= Your goal =
Find the string "Literature" in the listing and report every line that has it.

+++ Data

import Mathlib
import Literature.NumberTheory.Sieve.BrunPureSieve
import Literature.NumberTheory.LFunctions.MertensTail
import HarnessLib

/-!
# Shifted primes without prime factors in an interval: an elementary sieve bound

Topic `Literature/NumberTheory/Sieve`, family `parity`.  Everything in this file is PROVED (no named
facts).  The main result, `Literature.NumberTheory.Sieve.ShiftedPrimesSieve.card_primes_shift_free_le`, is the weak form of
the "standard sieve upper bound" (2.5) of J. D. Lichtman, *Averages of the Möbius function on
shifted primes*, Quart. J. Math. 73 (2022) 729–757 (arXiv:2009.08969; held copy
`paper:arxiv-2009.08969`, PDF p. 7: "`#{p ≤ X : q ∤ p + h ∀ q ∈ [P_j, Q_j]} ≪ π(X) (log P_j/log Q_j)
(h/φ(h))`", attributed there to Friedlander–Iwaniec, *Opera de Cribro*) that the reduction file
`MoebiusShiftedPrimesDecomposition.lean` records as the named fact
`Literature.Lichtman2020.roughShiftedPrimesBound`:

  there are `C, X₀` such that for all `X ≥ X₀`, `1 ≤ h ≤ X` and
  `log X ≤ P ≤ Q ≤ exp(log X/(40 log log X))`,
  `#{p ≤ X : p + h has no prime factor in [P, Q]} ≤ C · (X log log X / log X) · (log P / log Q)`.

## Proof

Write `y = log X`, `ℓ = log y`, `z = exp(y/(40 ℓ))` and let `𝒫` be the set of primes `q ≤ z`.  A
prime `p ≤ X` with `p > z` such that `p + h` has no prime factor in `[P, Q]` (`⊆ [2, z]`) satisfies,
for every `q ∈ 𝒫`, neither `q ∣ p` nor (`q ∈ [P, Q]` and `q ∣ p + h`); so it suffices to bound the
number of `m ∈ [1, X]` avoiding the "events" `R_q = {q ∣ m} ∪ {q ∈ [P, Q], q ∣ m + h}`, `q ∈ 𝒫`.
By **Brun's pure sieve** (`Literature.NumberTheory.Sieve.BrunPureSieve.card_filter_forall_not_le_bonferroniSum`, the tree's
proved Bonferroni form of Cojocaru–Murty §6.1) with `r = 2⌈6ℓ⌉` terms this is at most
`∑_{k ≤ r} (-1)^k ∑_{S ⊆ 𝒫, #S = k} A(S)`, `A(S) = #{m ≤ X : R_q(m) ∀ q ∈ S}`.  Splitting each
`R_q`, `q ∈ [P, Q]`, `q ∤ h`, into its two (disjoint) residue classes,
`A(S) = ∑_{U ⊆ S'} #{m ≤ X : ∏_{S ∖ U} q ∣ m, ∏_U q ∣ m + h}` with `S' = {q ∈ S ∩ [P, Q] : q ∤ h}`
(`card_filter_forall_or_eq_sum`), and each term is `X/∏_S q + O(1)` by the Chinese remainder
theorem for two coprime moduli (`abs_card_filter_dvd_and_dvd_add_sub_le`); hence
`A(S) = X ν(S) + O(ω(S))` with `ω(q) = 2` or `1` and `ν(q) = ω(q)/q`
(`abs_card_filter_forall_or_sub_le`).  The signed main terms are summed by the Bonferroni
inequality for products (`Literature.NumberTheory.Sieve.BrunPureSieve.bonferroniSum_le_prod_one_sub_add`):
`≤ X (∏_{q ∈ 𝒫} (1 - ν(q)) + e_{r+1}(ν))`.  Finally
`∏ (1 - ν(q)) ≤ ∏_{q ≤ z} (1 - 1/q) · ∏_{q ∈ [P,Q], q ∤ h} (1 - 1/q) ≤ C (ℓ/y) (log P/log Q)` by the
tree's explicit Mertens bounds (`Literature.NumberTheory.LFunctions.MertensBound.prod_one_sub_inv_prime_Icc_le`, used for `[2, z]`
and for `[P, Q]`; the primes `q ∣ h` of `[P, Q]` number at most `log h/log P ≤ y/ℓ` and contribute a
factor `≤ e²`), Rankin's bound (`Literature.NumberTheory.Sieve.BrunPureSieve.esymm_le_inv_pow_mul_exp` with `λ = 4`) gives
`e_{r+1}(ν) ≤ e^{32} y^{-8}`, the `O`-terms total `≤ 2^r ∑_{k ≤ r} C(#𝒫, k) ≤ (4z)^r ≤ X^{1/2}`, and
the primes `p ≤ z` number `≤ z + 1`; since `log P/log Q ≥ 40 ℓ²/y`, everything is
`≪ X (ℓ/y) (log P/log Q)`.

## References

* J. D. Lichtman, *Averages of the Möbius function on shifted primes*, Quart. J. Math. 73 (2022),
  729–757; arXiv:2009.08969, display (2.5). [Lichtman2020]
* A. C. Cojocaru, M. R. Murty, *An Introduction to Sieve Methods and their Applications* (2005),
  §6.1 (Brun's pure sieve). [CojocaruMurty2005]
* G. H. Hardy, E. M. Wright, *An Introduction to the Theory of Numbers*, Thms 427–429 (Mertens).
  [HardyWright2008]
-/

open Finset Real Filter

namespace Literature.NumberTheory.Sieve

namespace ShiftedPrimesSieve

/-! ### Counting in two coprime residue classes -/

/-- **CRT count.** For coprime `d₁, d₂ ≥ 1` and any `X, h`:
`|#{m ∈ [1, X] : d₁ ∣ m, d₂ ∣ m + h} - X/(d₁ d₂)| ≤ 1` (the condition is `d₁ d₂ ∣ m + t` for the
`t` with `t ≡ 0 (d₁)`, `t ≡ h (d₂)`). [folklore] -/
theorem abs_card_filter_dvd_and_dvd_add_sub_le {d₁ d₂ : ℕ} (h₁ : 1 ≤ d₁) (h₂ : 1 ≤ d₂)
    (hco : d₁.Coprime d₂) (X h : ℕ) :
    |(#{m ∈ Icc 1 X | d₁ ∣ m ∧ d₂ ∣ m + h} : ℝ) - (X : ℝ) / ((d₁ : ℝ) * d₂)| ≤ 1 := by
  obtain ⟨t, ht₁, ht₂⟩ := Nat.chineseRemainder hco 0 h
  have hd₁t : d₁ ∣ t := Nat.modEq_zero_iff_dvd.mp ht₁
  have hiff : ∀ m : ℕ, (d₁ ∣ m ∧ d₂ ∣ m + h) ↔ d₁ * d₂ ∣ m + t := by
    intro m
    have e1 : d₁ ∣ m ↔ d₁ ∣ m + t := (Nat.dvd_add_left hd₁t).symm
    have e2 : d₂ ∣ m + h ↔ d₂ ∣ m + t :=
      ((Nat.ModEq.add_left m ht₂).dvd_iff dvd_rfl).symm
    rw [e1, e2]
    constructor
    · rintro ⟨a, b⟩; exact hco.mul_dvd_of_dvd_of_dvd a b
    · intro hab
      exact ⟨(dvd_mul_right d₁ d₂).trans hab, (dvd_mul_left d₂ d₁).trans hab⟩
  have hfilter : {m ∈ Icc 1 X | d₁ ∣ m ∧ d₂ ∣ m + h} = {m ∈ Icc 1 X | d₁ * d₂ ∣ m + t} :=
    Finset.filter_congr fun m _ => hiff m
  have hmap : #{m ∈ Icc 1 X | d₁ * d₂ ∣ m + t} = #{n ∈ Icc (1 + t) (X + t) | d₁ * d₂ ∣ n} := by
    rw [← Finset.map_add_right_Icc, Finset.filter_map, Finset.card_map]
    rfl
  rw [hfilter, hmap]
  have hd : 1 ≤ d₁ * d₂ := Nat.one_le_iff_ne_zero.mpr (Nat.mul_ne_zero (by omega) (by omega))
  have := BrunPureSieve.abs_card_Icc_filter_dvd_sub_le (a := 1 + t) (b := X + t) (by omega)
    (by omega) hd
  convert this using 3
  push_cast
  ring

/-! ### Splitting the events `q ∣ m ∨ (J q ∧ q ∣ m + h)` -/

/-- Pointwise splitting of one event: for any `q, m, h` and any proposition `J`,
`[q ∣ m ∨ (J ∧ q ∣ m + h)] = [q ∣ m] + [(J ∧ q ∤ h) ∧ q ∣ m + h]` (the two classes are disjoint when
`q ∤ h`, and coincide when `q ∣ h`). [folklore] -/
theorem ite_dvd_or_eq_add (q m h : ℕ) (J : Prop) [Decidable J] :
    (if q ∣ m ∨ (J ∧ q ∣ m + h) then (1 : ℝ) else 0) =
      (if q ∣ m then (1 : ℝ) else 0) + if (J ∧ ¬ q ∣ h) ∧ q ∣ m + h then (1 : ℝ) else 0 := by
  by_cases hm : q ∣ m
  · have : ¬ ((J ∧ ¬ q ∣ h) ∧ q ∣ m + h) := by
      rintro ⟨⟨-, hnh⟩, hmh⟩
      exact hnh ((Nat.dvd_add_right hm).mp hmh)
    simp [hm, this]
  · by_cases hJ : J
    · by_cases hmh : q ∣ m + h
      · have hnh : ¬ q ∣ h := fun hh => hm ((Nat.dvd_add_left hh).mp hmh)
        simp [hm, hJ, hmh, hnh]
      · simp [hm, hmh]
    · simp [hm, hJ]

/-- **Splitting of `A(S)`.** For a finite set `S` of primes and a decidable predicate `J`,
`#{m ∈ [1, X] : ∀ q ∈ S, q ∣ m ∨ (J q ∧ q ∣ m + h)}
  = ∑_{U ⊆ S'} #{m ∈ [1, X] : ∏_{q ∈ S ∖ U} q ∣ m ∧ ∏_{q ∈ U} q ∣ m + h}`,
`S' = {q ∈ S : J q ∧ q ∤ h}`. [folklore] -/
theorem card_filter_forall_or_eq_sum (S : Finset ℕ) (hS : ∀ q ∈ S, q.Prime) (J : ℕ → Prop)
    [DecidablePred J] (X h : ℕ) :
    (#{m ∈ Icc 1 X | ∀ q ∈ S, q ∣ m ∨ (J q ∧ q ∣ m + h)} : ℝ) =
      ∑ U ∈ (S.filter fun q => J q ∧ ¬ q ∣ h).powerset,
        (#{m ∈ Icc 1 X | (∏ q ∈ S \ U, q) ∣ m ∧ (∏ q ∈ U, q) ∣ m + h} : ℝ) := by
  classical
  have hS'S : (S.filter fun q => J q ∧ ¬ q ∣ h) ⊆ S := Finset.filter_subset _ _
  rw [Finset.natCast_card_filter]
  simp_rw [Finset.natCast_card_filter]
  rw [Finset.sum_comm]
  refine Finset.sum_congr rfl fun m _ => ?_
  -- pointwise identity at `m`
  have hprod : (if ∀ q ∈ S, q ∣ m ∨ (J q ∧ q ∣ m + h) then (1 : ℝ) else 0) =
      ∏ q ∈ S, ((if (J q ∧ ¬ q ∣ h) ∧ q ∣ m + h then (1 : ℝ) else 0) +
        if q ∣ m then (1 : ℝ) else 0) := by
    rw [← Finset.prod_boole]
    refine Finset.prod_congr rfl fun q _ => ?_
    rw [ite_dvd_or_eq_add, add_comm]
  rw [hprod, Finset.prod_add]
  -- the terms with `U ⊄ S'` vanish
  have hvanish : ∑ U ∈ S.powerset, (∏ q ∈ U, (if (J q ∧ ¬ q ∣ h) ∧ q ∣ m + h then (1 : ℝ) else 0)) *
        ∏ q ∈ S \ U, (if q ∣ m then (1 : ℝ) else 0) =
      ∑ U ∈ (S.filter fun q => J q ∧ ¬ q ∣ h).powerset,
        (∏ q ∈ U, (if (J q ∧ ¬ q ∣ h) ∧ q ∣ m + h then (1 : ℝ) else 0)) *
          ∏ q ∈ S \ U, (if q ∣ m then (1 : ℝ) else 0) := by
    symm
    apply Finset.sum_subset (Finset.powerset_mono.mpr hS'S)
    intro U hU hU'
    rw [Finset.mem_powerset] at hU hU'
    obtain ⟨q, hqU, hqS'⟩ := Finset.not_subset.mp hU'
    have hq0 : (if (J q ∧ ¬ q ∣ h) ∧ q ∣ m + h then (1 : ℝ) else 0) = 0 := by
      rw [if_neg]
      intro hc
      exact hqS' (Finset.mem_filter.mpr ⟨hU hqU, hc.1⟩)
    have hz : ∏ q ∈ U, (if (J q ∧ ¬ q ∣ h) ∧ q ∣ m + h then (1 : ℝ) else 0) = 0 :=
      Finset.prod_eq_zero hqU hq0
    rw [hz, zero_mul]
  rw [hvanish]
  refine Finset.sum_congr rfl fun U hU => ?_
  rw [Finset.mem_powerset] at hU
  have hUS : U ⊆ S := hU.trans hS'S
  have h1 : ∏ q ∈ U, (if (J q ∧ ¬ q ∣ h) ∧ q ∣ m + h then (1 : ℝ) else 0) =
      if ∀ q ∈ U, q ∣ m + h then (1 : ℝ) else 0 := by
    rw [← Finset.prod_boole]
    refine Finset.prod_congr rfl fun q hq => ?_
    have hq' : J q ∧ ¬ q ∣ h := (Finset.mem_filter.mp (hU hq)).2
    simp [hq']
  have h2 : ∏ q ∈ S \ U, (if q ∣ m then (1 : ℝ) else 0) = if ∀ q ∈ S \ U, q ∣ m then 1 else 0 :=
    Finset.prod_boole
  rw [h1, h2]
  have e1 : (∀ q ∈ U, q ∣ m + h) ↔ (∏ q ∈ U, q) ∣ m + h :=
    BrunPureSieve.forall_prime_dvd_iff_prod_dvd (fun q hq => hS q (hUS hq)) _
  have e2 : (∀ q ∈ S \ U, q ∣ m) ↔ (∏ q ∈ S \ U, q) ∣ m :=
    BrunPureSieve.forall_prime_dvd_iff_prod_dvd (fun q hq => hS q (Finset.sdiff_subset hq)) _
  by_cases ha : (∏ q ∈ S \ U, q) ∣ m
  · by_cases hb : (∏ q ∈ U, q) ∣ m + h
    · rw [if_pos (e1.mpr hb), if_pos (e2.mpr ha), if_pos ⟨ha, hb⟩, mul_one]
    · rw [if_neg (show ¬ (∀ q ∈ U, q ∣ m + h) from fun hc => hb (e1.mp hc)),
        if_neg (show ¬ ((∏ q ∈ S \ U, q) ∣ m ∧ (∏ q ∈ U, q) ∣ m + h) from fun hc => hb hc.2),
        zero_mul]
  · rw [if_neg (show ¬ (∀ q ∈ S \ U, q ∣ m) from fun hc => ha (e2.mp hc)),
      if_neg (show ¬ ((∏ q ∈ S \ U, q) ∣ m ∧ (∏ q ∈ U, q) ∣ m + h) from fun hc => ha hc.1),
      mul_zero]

++++++

= Task response =
import Literature.NumberTheory.Sieve.BrunPureSieve
import Literature.NumberTheory.LFunctions.MertensTail
Topic `Literature/NumberTheory/Sieve`, family `parity`.  Everything in this file is PROVED (no named
facts).  The main result, `Literature.NumberTheory.Sieve.ShiftedPrimesSieve.card_primes_shift_free_le`, is the weak form of
`Literature.Lichtman2020.roughShiftedPrimesBound`:
By **Brun's pure sieve** (`Literature.NumberTheory.Sieve.BrunPureSieve.card_filter_forall_not_le_bonferroniSum`, the tree's
inequality for products (`Literature.NumberTheory.Sieve.BrunPureSieve.bonferroniSum_le_prod_one_sub_add`):
tree's explicit Mertens bounds (`Literature.NumberTheory.LFunctions.MertensBound.prod_one_sub_inv_prime_Icc_le`, used for `[2, z]`
factor `≤ e²`), Rankin's bound (`Literature.NumberTheory.Sieve.BrunPureSieve.esymm_le_inv_pow_mul_exp` with `λ = 4`) gives
namespace Literature.NumberTheory.Sieve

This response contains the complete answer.